Whether it´s reducing your chronic inflammation, balancing your hormones, weight-loss or just healthy eating you´re looking for, search no further.
Monika Bock arrived in Munich to teach at one of the International Schools in Munich. Two years later she found herself battling unexplained weight gain, sleeplessness, and a host of other ailments including inflammation. Doctors were very quick to react by prescribing medication, but what had caused the disease to begin with? Monika took her health into her own hands when traditional western medicine failed to treat the underlying cause of her illness.

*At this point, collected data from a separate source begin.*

/-
Copyright (c) 2026. All rights reserved.
Released under Apache 2.0 license as described in the file LICENSE.
Authors: abc-iut cell, S-chain team seat abc-iut-s2-p12 (gen 7; D-0079 R-W lane U «U2-LATTICE-INTEGERS»), over
abc-iut-c312-3's `UnitLogInnerRadiusTie*` and abc-iut-w6-d060's `UnitLogBoundaryRamification*` / `UnitLogKernel`.
-/
import Literature.IUT.LogVolume.UnitLogInnerRadiusTieTorsionWitness
import HarnessLib

/-!
# The inner radius at a TIE index `e = A·(p−1)`, IIIc: `⟸` — a TORSION WITNESS fills the critical ball;
# the criterion `{‖z‖ ≤ ‖ϖ‖^A} ⊆ log_p(𝒪_K^×) ⟺ ∃ ζ' ∈ μ(K) ∖ K^p, u : ‖u^p − ζ'‖ ≤ ‖p‖·‖ϖ‖^A`

Proof-only sequel (theorems, no definitions, no named fact) of `UnitLogInnerRadiusTieTorsion.lean` /
`UnitLogInnerRadiusTieTorsionWitness.lean`.  Setting as there: `K` a proper ultrametric normed `ℚ_p`-algebra
field, `p` ODD, `ϖ` a norm uniformizer, `e = absRamificationIdx p K = A·(p−1)` (ANY `A`, `p ∣ A` allowed),
`c = ϖ^e/p`, residue polynomial `P(ā) = ā + c̄·ā^p`.

* §3 `exists_norm_addPoly_add_intCast_mul_sub_lt_one` — transfer of the finite-field index lemma: if `b₀ ∈ 𝒪`
  is a NON-VALUE of `P`, every `b ∈ 𝒪` is `a + c·a^p + j·b₀ (mod 𝔪)`;
  **`closedBall_level_subset_logUnits_of_torsionWitness`**: if `ζ'` is a root of unity of `K`, not a `p`-th
  power in `K`, and `‖u^p − ζ'‖ ≤ ‖p‖·‖ϖ‖^A`, then `{‖z‖ ≤ ‖ϖ‖^A} ⊆ log_p(𝒪_K^×)`: `z₀ := log_p u ∈ 𝔪^A`
  and `z₀/ϖ^A` is a NON-VALUE of `P` (else `u = ρ·y·v` with `y ∈ U^{(A)}`, `v ∈ U^{(A+1)}`, `log_p ρ = 0`,
  so `ρ` is torsion, and `ρ^p = ζ'·w'` with `w' ∈ U^{(A+e)}`, `L(w') = 0`, whence `w' = 1`, `ζ' = ρ^p`);
  so every `z ∈ 𝔪^A` is `L(1 + ϖ^A a) + j·z₀` modulo `𝔪^{A+1} ⊆ log_p(𝒪^×)`.
* §4 **THE CRITERION** `closedBall_level_subset_logUnits_iff_torsionWitness` (with `ζ_p ∈ K`; classically:
  iff `K(μ_{p^{m+1}})/K` is unramified of degree `p`, `p^m = #μ_{p^∞}(K)` — that reformulation is not typed),
  and `closedBall_level_subset_logUnits_of_exists_torsionWitness` (`r_in ≤ A` given a witness); a witness
  whose root of unity is a `p`-th root forces `p ∣ A` (`dvd_level_of_torsionWitness_of_pow_prime_eq_one`).  Together
  with `UnitLogValuationSpectrum` (`(p−1) ∤ e`) and `UnitLogInnerRadiusTie*` (`p ∤ A`) this decides
  `r_in ∈ {A, A+1}` at every index over odd `p` from the data «`ζ_p ∈ K`?» and «torsion witness?».

References: [cite: NeukirchANT1999, Ch. II Prop. (5.5)–(5.7)] [cite: SerreLocalFields1979, Ch. XIV §4]
[cite: Washington1997, §5.1].  Classical; `logUnits` is the cell's typing of [IUTchIV] Prop. 1.2's
`log_p(R^×)` ([claim: Mochizuki2012, status: disputed] for that locution only).  Consumer (record only): D-0079
R-W lane U column «rho_in» at tie places with `p ∣ A` (layers `e = l(l−1)`, `2l(l−1)` at `p = l`).  Nothing here
is disputed mathematics; no IUT statement is asserted; nothing bears on [IUTchIII] Cor. 3.12.
-/

noncomputable section

open Metric Set IsUltrametricDist IsLocalRing
open scoped NormedField

namespace Literature.IUT.LogVolume

open Literature.NumberTheory.GaloisRepresentations.Ultrametric BoundaryRamification

namespace LogEnvelope

section Field

variable (p : ℕ) [hp : Fact p.Prime]
variable {K : Type*} [NontriviallyNormedField K] [instK : NormedAlgebra ℚ_[p] K] [IsUltrametricDist K]
  [ProperSpace K]
variable {ϖ : Kˣ} (hϖ : IsUniformizer ϖ) {A : ℕ} (hA : absRamificationIdx p K = A * (p - 1))
include hϖ hA

/-! ### §3. `⟸`: a torsion witness fills the critical ball -/

omit hA in
/-- **Transfer of §0 to `K`**: if `b₀ ∈ 𝒪` is a NON-VALUE of `a ↦ a + c·a^p (mod 𝔪)`, every `b ∈ 𝒪` is
`a + c·a^p + j·b₀ (mod 𝔪)` for some `a ∈ 𝒪`, `j ∈ ℤ`. [cite: Washington1997, §5.1] -/
theorem exists_norm_addPoly_add_intCast_mul_sub_lt_one {b₀ : K} (hb₀ : ‖b₀‖ ≤ 1)
    (hnv : ∀ a : K, ‖a‖ ≤ 1 → 1 ≤ ‖a + (ϖ : K) ^ absRamificationIdx p K / (p : K) * a ^ p - b₀‖)
    (b : K) (hb : ‖b‖ ≤ 1) :
    ∃ (a : K) (j : ℤ), ‖a‖ ≤ 1 ∧
      ‖a + (ϖ : K) ^ absRamificationIdx p K / (p : K) * a ^ p + (j : K) * b₀ - b‖ < 1 := by
  have hc1 := norm_coeff_level_eq_one p hϖ
  let C : Valued.integer K :=
    ⟨(ϖ : K) ^ absRamificationIdx p K / (p : K), Valued.integer.mem_iff.mpr hc1.le⟩
  let B₀ : Valued.integer K := ⟨b₀, Valued.integer.mem_iff.mpr hb₀⟩
  let B : Valued.integer K := ⟨b, Valued.integer.mem_iff.mpr hb⟩
  haveI := charP_residueField p K
  haveI : Finite (IsLocalRing.ResidueField (Valued.integer K)) := finite_residueField
  have hres : ∀ x : IsLocalRing.ResidueField (Valued.integer K),
      x + residue (Valued.integer K) C * x ^ p ≠ residue (Valued.integer K) B₀ := by
    intro x hx
    obtain ⟨a, rfl⟩ := residue_surjective x
    have h1 : residue (Valued.integer K) (a + C * a ^ p - B₀) = 0 := by
      rw [map_sub, residue_add_mul_pow, hx, sub_self]
    rw [residue_eq_zero_iff_norm_lt_one, coe_add_mul_pow_sub] at h1
    exact (not_lt.mpr (hnv a (Valued.integer.norm_le_one a))) h1
  obtain ⟨x, j, hxj⟩ := exists_addPoly_add_intCast_mul_eq p (residue (Valued.integer K) C) _ hres
    (residue (Valued.integer K) B)
  obtain ⟨a, rfl⟩ := residue_surjective x
  refine ⟨a, j, Valued.integer.norm_le_one a, ?_⟩
  have h1 : residue (Valued.integer K) (a + C * a ^ p + (j : Valued.integer K) * B₀ - B) = 0 := by
    rw [map_sub, map_add, residue_add_mul_pow, map_mul, map_intCast, hxj, sub_self]
  rw [residue_eq_zero_iff_norm_lt_one] at h1
  have hcoe : ((a + C * a ^ p + (j : Valued.integer K) * B₀ - B : Valued.integer K) : K) =
      (a : K) + (C : K) * (a : K) ^ p + (j : K) * b₀ - b := by
    push_cast; rfl
  rwa [hcoe] at h1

A branch of medicine called Integrative Medicine addresses the fundamental causes of health and chronic illness. It considers all factors influencing health and wellness, such as diet and lifestyle as well as conventional treatments. This is what inspired Monika to follow a different career path and she is now helping her clients to feel healthy, energized and balanced by addressing their individuals health concerns.
Here is her story:
1. Where are you from? Tell us a little about yourself.
I am originally from the San Francisco Bay Area in California. However, I spent the last 12 years before moving to Munich, living in Lake Tahoe, California where the forest and two mountain streams were in my backyard. I have my own business and work as a holistic nutritionist here in Munich. Things I enjoy: being outside, exploring Munich as well as the Alps, hiking, cycling and skiing in the winter (ski touring as well as cross country). The proximity of Munich to the Alps and the ease of getting out of the city is one of the main reasons I ended up here.
2. How long have you lived in Munich? And why Munich?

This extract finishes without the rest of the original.